import Summits.QuantumAdvantage.QuantumAdvantage.Theorems.SosSandwichTransferPBWalkDefs
import HarnessLib

/-!
# Route `SosSandwich`, crux `TransferPB` (stmt-QuantumAdvantage-15238): the machine half as an EVENT-DRIVEN STATE MACHINE (definitions)

`Defs` file (D-0016 convention; no theorem proved here). The implementation statement left by
`Theorems/SosSandwichTransferPBDescentWalk.lean` (`stub_pbOracleSimulation_of_stringMachines`) asks for ONE
transcript machine `C : OracleAlg Bool` with a polynomial-time step function, short queries, and runs
`C^{A ⊕ g}(x) = [20 ≤ meanCount g x (strWalk g x W' 𝟙_A D [])]`. The reference machine `walkMachine`
(`Theorems/SosSandwichTransferPBWalkMachineDefs.lean`) has the right runs, but its polynomial TIME is the programming
fact (P') about a five-fold nested replay. This file gives a SECOND machine for the same runs, presented as a
STATE MACHINE that consumes ONE answer bit per transition — the shape of the tree's toolkit
`Literature/Computability/Complexity/OracleStateMachine.lean` (`OSM`: three string maps `ini/del/kap`, and
`OSM.isPolyTime_alg`: polynomial time from `ini, del, kap ∈ FP` with additively growing states, NO loop to write):

* `EvPhase`, `EvState` — the state: string path `π`, remaining round budget `d`, and the phase
  (`root`: the BLOCK test of `[]` is pending; `single lv alive next best`: the SINGLE test of `alive.head` is pending,
  `lv` levels remain below the current one, `next` collects the live children, `best` is the least candidate so far;
  `block0`/`block1`: the BLOCK tests of the two children are pending; `aq u`: the `A`-query of the pick `u` is pending;
  `means j cnt`: the `j`-th MEAN test is pending, `cnt` answered `true` so far; `done b`: output `b`);
* `better`, `bump`, `finish`, `proceed`, **`evDelta W s b`** (the transition on the answer bit `b`), **`evKappa x s`** (the
  pending query, or the output), `roundState` / **`evInit D`**, **`evLoop`** (the abstract interaction, fuelled —
  the shape of `OSM.loop`), `evState` (the state after given answer bits — the shape of `OSM.state`),
  **`EvInv W D`** (the size invariant of reachable states) and `evQueryBound` (the query-length budget it yields);
* the functional bookkeeping the simulation is phrased in: `children` (one level of the heavy-prefix descent,
  cf. `liveLevel`), `levelsFrom`, `bestFold`, `scanCost`.

Within a round the machine enumerates the candidate list `descentCands` of `Theorems/SosSandwichTransferPBDescentDefs.lean`
EXACTLY (level by level, children `u0` before `u1`) and keeps the running `List.argmin strNum`; its queries differ
from the reference machine's (no level is recomputed), its RUNS are the same function `strWalk`/`meanCount`
(`Theorems/SosSandwichTransferPBEventMachine.lean`).
Sources: S. Aaronson, A. Ambainis, Theory Comput. 10 (2014), proof of Thm. 23 (p. 14); S. Arora, B. Barak,
Computational Complexity (CUP 2009), §3.4 (oracle machines: the configuration after each answer).
-/

-- D-0017: single-conjunct summit ⇒ the duplicate `QuantumAdvantage.QuantumAdvantage` is mandated.
set_option linter.dupNamespace false

noncomputable section

namespace Summit.QuantumAdvantage.QuantumAdvantage.Cruxes.TransferPB.Birth

open Finset Literature.Computability.Cryptography Literature.Computability.Complexity
  Literature.Computability.QuantumComplexity Literature.Computability.QuantumComplexity.ClassicalSimulation

namespace SimTreePB

/-! ### States -/

/-- The phases of the event machine (see the module docstring). -/
inductive EvPhase
  /-- the BLOCK test of the empty prefix is pending (start of a round) -/
  | root
  /-- the SINGLE test of `alive.head` is pending; `lv` levels remain below; `next` = live children found so far;
  `best` = least candidate so far -/
  | single (lv : ℕ) (alive next : List (List Bool)) (best : Option (List Bool))
  /-- the BLOCK test of the child `alive.head ++ [false]` is pending -/
  | block0 (lv : ℕ) (alive next : List (List Bool)) (best : Option (List Bool))
  /-- the BLOCK test of the child `alive.head ++ [true]` is pending -/
  | block1 (lv : ℕ) (alive next : List (List Bool)) (best : Option (List Bool))
  /-- the `A`-query of the picked string `u` is pending -/
  | aq (u : List Bool)
  /-- the `j`-th MEAN test is pending, `cnt` MEAN tests answered `true` so far -/
  | means (j cnt : ℕ)
  /-- the run is over with output `b` -/
  | done (b : Bool)

/-- A state of the event machine: the string path revealed so far, the remaining round budget, the phase. -/
structure EvState where
  /-- the string path `π` (revealed string, revealed bit) -/
  path : List (List Bool × Bool)
  /-- the remaining round budget -/
  budget : ℕ
  /-- the phase -/
  phase : EvPhase

/-! ### Transitions -/

/-- Running `List.argmin strNum`: keep the least canonical number (the earlier one on ties), cf. `List.argmin_concat`. -/
def better : Option (List Bool) → List Bool → Option (List Bool)
  | none, u => some u
  | some c, u => if strNum u < strNum c then some u else some c

/-- The update of the running least candidate by the SINGLE answer `b` for the live string `u` at path `π`
(a candidate must be answered `true` and must not be revealed on `π` already). -/
def bump (π : List (List Bool × Bool)) (b : Bool) (best : Option (List Bool)) (u : List Bool) : Option (List Bool) :=
  if b = true ∧ u ∉ π.map Prod.fst then better best u else best

/-- End of the descent of a round at path `π` with budget `d`: no candidate — the walk is over, go to the MEAN
tests (budget cleared); a pick `u` — ask the oracle `A` about `u`. -/
def finish (π : List (List Bool × Bool)) (d : ℕ) : Option (List Bool) → EvState
  | none => ⟨π, 0, .means 1 0⟩
  | some u => ⟨π, d, .aq u⟩

/-- After a live string has been fully processed: continue with the rest of the level; at the end of a level descend
to the collected children (or finish if no level remains or no child is live). -/
def proceed (π : List (List Bool × Bool)) (d : ℕ) :
    ℕ → List (List Bool) → List (List Bool) → Option (List Bool) → EvState
  | lv, w :: rest, next, best => ⟨π, d, .single lv (w :: rest) next best⟩
  | 0, [], _, best => finish π d best
  | _ + 1, [], [], best => finish π d best
  | lv + 1, [], v :: next, best => ⟨π, d, .single lv (v :: next) [] best⟩

/-- The state at the start of a round with budget `d` at path `π` (budget `0`: the MEAN tests). -/
def roundState (π : List (List Bool × Bool)) : ℕ → EvState
  | 0 => ⟨π, 0, .means 1 0⟩
  | d + 1 => ⟨π, d + 1, .root⟩

/-- **The transition of the event machine** with width bound `W` on the answer bit `b` (the strings already
revealed on the path are excluded from the candidates, as in `descentCands`). -/
def evDelta (W : ℕ) (s : EvState) (b : Bool) : EvState :=
  match s with
  | ⟨π, d, .root⟩ =>
    if W = 0 then finish π d none
    else if b = true then ⟨π, d, .single (W - 1) [[]] [] none⟩ else finish π d none
  | ⟨π, d, .single 0 (u :: rest) next best⟩ => proceed π d 0 rest next (bump π b best u)
  | ⟨π, d, .single (lv + 1) (u :: rest) next best⟩ => ⟨π, d, .block0 (lv + 1) (u :: rest) next (bump π b best u)⟩
  | ⟨π, d, .block0 lv (u :: rest) next best⟩ =>
    ⟨π, d, .block1 lv (u :: rest) (if b = true then next ++ [u ++ [false]] else next) best⟩
  | ⟨π, d, .block1 lv (u :: rest) next best⟩ =>
    proceed π d lv rest (if b = true then next ++ [u ++ [true]] else next) best
  | ⟨π, d, .aq u⟩ => roundState (π ++ [(u, b)]) (d - 1)
  | ⟨π, d, .means j cnt⟩ =>
    let cnt' := if b = true then cnt + 1 else cnt
    if 40 ≤ j then ⟨π, d, .done (decide (20 ≤ cnt'))⟩ else ⟨π, d, .means (j + 1) cnt'⟩
  | s => s

/-- **The action of a state** on input `x`: the pending query (`true :: instance` to the answer function,
`false :: u` to the oracle `A`), or the output bit. -/
def evKappa (x : List Bool) (s : EvState) : List Bool ⊕ Bool :=
  match s with
  | ⟨π, _, .root⟩ => Sum.inl (true :: encBlockS x π [])
  | ⟨π, _, .single _ (u :: _) _ _⟩ => Sum.inl (true :: encSingleS x π u)
  | ⟨π, _, .block0 _ (u :: _) _ _⟩ => Sum.inl (true :: encBlockS x π (u ++ [false]))
  | ⟨π, _, .block1 _ (u :: _) _ _⟩ => Sum.inl (true :: encBlockS x π (u ++ [true]))
  | ⟨_, _, .aq u⟩ => Sum.inl (false :: u)
  | ⟨π, _, .means j _⟩ => Sum.inl (true :: encMeanS x π j)
  | ⟨_, _, .done b⟩ => Sum.inr b
  | _ => Sum.inr false

/-- **The initial state** for the round budget `D`. -/
def evInit (D : ℕ) : EvState := roundState [] D

/-- **The abstract interaction** of the event machine (input `x`, width bound `W`) with an oracle given as the
bit-valued function `O` on queries, with fuel: the shape of `OSM.loop`. -/
def evLoop (x : List Bool) (W : ℕ) (O : List Bool → Bool) : ℕ → EvState → Option Bool
  | 0, _ => none
  | n + 1, s =>
    match evKappa x s with
    | Sum.inl q => evLoop x W O n (evDelta W s (O q))
    | Sum.inr b => some b

/-- The state reached from `evInit D` on the answer bits `bits` (the shape of `OSM.state`). -/
def evState (W D : ℕ) (bits : List Bool) : EvState :=
  bits.foldl (evDelta W) (evInit D)

/-- **Size invariant of the reachable states** (width bound `W`, round budget `D`): every string in play is shorter
than `W` (live strings by as much as the number of levels still below them), the path and the remaining budget
together fit in `D`, query phases have a positive budget, MEAN indices lie in `1 … 40`. It bounds the query lengths
and keeps the caps of an `FP` implementation of `evDelta` inactive. -/
def EvInv (W D : ℕ) (s : EvState) : Prop :=
  (∀ e ∈ s.path, e.1.length < W) ∧ s.path.length + s.budget ≤ D ∧
    match s.phase with
    | .root => 1 ≤ s.budget
    | .single lv alive next best | .block0 lv alive next best | .block1 lv alive next best =>
      1 ≤ s.budget ∧ (∀ u ∈ alive, u.length + lv < W) ∧ (∀ v ∈ next, v.length + lv ≤ W) ∧
        (∀ c, best = some c → c.length < W)
    | .aq u => 1 ≤ s.budget ∧ u.length < W
    | .means j cnt => 1 ≤ j ∧ j ≤ 40 ∧ cnt ≤ 40
    | .done _ => True

/-- The query-length budget of the event machine: `2|x| + 2·D·(2W+4) + W + 50`. -/
def evQueryBound (W D n : ℕ) : ℕ := 2 * n + 2 * D * (2 * W + 4) + W + 50

/-! ### Functional bookkeeping of a round -/

/-- One level of the heavy-prefix descent: the live children of the live strings (so that
`liveLevel blk (j+1) = children blk (liveLevel blk j)`). -/
def children (blk : List Bool → Bool) (alive : List (List Bool)) : List (List Bool) :=
  alive.flatMap fun u => [u ++ [false], u ++ [true]].filter fun v => blk v = true

/-- The strings of the current level `alive` and of the `lv` levels below it, level by level. -/
def levelsFrom (blk : List Bool → Bool) : List (List Bool) → ℕ → List (List Bool)
  | alive, 0 => alive
  | alive, lv + 1 => alive ++ levelsFrom blk (children blk alive) lv

/-- The running least candidate after scanning the strings `l` (single test `sgl`, revealed strings `used`). -/
def bestFold (sgl : List Bool → Bool) (used : List (List Bool)) (best : Option (List Bool)) (l : List (List Bool)) :
    Option (List Bool) :=
  l.foldl (fun best u => if sgl u = true ∧ u ∉ used then better best u else best) best

/-- The number of queries of the level scan started at `alive` with `lv` levels below. -/
def scanCost (blk : List Bool → Bool) : List (List Bool) → ℕ → ℕ
  | alive, 0 => alive.length
  | alive, lv + 1 => 3 * alive.length + (if children blk alive = [] then 0 else scanCost blk (children blk alive) lv)

end SimTreePB

end Summit.QuantumAdvantage.QuantumAdvantage.Cruxes.TransferPB.Birth

end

· · · ·

What are the lines, exactly as written above, from the line with "0, _ => none" to the line with "play is shorter", both included? Output only those.

## [SOLUTION FOR THIS EXERCISE]
  | 0, _ => none
  | n + 1, s =>
    match evKappa x s with
    | Sum.inl q => evLoop x W O n (evDelta W s (O q))
    | Sum.inr b => some b

/-- The state reached from `evInit D` on the answer bits `bits` (the shape of `OSM.state`). -/
def evState (W D : ℕ) (bits : List Bool) : EvState :=
  bits.foldl (evDelta W) (evInit D)

/-- **Size invariant of the reachable states** (width bound `W`, round budget `D`): every string in play is shorter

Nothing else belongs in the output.